Your answer must be a single number: how many lines in the records below contain the word "such".

———

import Literature.MathematicalPhysics.QuantumManyBody.PeriodicKineticBudget

/-!
# Route BECInfDivCoherence — `LevyMassCondensation`: the uniform energy ceiling

Helper file (supports `stmt-AtomisticToContinuum-9117`). The Dyson–Lieb–Seiringer–Yngvason upper
bound for the periodic ground-state energy at small density, in the `v`-uniform form consumed by
the glue: for every range bound `R > 0` there is `ρ₁ > 0` such that for `0 < ρ < ρ₁` and all large
`N`, `E₀^per(v; N, (N/ρ)^{1/3}) ≤ 16πRρN` for EVERY potential `v` vanishing beyond `R` — by
monotonicity in the potential (`v ≤` hard core of radius `2R`) and [LSSY2005, Thm. 2.2 (2.14)] for
the hard core (`a = 2R`), proved in the tree as `LSSY2005_upperBound_periodic_holds`. The proof is
that of `kinetic_le_of_minimiser_uniform` (`PeriodicKineticBudget.lean`) with the (possibly
non-existent) minimiser removed.

Reference: E. H. Lieb, R. Seiringer, J. P. Solovej, J. Yngvason, *The Mathematics of the Bose Gas
and its Condensation*, Birkhäuser 2005, Thm. 2.2 (2.14).
-/

noncomputable section

namespace Summit.AtomisticToContinuum.BoseEinsteinCondensation.Theorems.InfDivGlue

open MeasureTheory Filter Literature.MathematicalPhysics.QuantumManyBody.BoseGas
open scoped ENNReal

/-- **Uniform energy ceiling at small density** (Dyson–LSSY upper bound through the hard core of
radius `2R`): for every `R > 0` there is `ρ₁ > 0` such that for `0 < ρ < ρ₁` and all large `N`,
`E₀^per(v; N, (N/ρ)^{1/3}) ≤ 16πRρN` for every potential `v` vanishing beyond `R`.
(Adapted from `kinetic_le_of_minimiser_uniform`.) [cite: LSSY2005, Thm. 2.2 (2.14)] -/
theorem periodicGroundStateEnergy_le_uniform {R : ℝ} (hR : 0 < R) :
    ∃ ρ₁ : ℝ, 0 < ρ₁ ∧ ∀ ρ : ℝ, 0 < ρ → ρ < ρ₁ → ∀ᶠ N : ℕ in atTop,
      ∀ v : ℝ → ℝ≥0∞, (∀ r, R < r → v r = 0) →
        periodicGroundStateEnergy v N (sideLength ρ N) ≤
          ENNReal.ofReal (16 * Real.pi * R * ρ * N) := by
  set w : ℝ → ℝ≥0∞ := hardCorePotential (2 * R) with hw
  have hwr : ∀ r, 2 * R < r → w r = 0 := fun r hr => hardCorePotential_of_le hr.le
  have haw : scatteringLength w = ENNReal.ofReal (2 * R) := scatteringLength_hardCorePotential _
  obtain ⟨C, c, hC, hc, H⟩ := LSSY2005_upperBound_periodic_holds w (2 * R)
    (measurable_hardCorePotential _) hwr (by rw [haw]; exact ENNReal.ofReal_ne_top)
  have ha : (scatteringLength w).toReal = 2 * R := by
    rw [haw, ENNReal.toReal_ofReal (by linarith)]
  -- the smallness threshold
  set c' : ℝ := min c (1 / C) with hc'
  have hc'pos : 0 < c' := lt_min hc (by positivity)
  set ρ₁ : ℝ := 3 * (c' / (2 * R)) ^ 3 / (4 * Real.pi) with hρ₁
  have hρ₁pos : 0 < ρ₁ := by positivity
  refine ⟨ρ₁, hρ₁pos, fun ρ hρ hρlt => ?_⟩
  filter_upwards [eventually_ge_atTop 2,
    (tendsto_sideLength_atTop hρ).eventually_gt_atTop (2 * (2 * R))] with N hN2 hLR v hvR
  have hN0 : 0 < N := by omega
  have hL : 0 < sideLength ρ N := by
    unfold sideLength; exact Real.rpow_pos_of_pos (div_pos (by exact_mod_cast hN0) hρ) _
  have hρL : (N : ℝ) / sideLength ρ N ^ 3 = ρ := div_sideLength_pow_three hρ hN0
  generalize sideLength ρ N = L at hL hρL hLR ⊢
  -- the effective density `ρ₁' = (N-1)/L³ ≤ ρ`
  set ρe : ℝ := ((N : ℝ) - 1) / L ^ 3 with hρe
  have hρe_le : ρe ≤ ρ := by
    rw [hρe, ← hρL]
    exact div_le_div_of_nonneg_right (by linarith) (by positivity)
  have hρe_pos : 0 < ρe := by
    rw [hρe]
    have : (2 : ℝ) ≤ N := by exact_mod_cast hN2
    exact div_pos (by linarith) (by positivity)
  have hx_pos : 0 < 4 * Real.pi * ρe / 3 := by positivity
  -- `a/b = 2R (4πρe/3)^{1/3} ≤ 2R (4πρ/3)^{1/3} < c'`
  have hab_eq : (2 * R) / (4 * Real.pi * ρe / 3) ^ (-(1 : ℝ) / 3) =
      2 * R * (4 * Real.pi * ρe / 3) ^ ((1 : ℝ) / 3) := by
    rw [show (-(1 : ℝ) / 3) = -(1 / 3) by norm_num, Real.rpow_neg hx_pos.le, div_inv_eq_mul]
  have hab_lt : 2 * R * (4 * Real.pi * ρe / 3) ^ ((1 : ℝ) / 3) < c' := by
    have h1 : (4 * Real.pi * ρe / 3) ^ ((1 : ℝ) / 3) ≤ (4 * Real.pi * ρ / 3) ^ ((1 : ℝ) / 3) :=
      Real.rpow_le_rpow hx_pos.le (by gcongr) (by norm_num)
    have h2 : (4 * Real.pi * ρ / 3) ^ ((1 : ℝ) / 3) < (4 * Real.pi * ρ₁ / 3) ^ ((1 : ℝ) / 3) :=
      Real.rpow_lt_rpow (by positivity) (by gcongr) (by norm_num)
    have h3 : (4 * Real.pi * ρ₁ / 3) ^ ((1 : ℝ) / 3) = c' / (2 * R) := by
      rw [hρ₁]
      have : 4 * Real.pi * (3 * (c' / (2 * R)) ^ 3 / (4 * Real.pi)) / 3 = (c' / (2 * R)) ^ 3 := by
        field_simp
      rw [this, show ((1 : ℝ) / 3) = ((3 : ℕ) : ℝ)⁻¹ by norm_num,
        Real.pow_rpow_inv_natCast (by positivity) three_ne_zero]
    calc 2 * R * (4 * Real.pi * ρe / 3) ^ ((1 : ℝ) / 3)
        < 2 * R * (c' / (2 * R)) := by
          apply mul_lt_mul_of_pos_left (h1.trans_lt (h2.trans_eq h3)) (by linarith)
      _ = c' := by field_simp
  have hab_c : (2 * R) / (4 * Real.pi * ρe / 3) ^ (-(1 : ℝ) / 3) ≤ c := by
    rw [hab_eq]; exact (hab_lt.le.trans (min_le_left _ _))
  have hab_C : C * ((2 * R) / (4 * Real.pi * ρe / 3) ^ (-(1 : ℝ) / 3)) ≤ 1 := by
    rw [hab_eq]
    have h1 : 2 * R * (4 * Real.pi * ρe / 3) ^ ((1 : ℝ) / 3) ≤ 1 / C :=
      hab_lt.le.trans (min_le_right _ _)
    calc C * (2 * R * (4 * Real.pi * ρe / 3) ^ ((1 : ℝ) / 3)) ≤ C * (1 / C) :=
          mul_le_mul_of_nonneg_left h1 hC.le
      _ = 1 := by field_simp
  -- apply Thm. 2.2 to the hard core
  have hU := H N L hN2 hL (by linarith)
  simp only at hU
  rw [ha] at hU
  have hU' := hU hab_c
  calc periodicGroundStateEnergy v N L
      ≤ periodicGroundStateEnergy w N L :=
        periodicGroundStateEnergy_mono_of_le (le_hardCorePotential_two_mul hR hvR)
    _ ≤ ENNReal.ofReal (4 * Real.pi * ρe * (2 * R) *
          (1 + C * ((2 * R) / (4 * Real.pi * ρe / 3) ^ (-(1 : ℝ) / 3))) * N) := hU'
    _ ≤ ENNReal.ofReal (16 * Real.pi * R * ρ * N) := by
        apply ENNReal.ofReal_le_ofReal
        have hN' : (0 : ℝ) ≤ N := N.cast_nonneg
        have h1 : 1 + C * ((2 * R) / (4 * Real.pi * ρe / 3) ^ (-(1 : ℝ) / 3)) ≤ 2 := by linarith
        have h0 : 0 ≤ 1 + C * ((2 * R) / (4 * Real.pi * ρe / 3) ^ (-(1 : ℝ) / 3)) := by
          rw [hab_eq]; positivity
        calc 4 * Real.pi * ρe * (2 * R) * (1 + C * ((2 * R) / (4 * Real.pi * ρe / 3) ^ (-(1 : ℝ) / 3))) * N
            ≤ 4 * Real.pi * ρ * (2 * R) * 2 * N := by
              gcongr
          _ = 16 * Real.pi * R * ρ * N := by ring

end Summit.AtomisticToContinuum.BoseEinsteinCondensation.Theorems.InfDivGlue

end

———

- Expected answer
2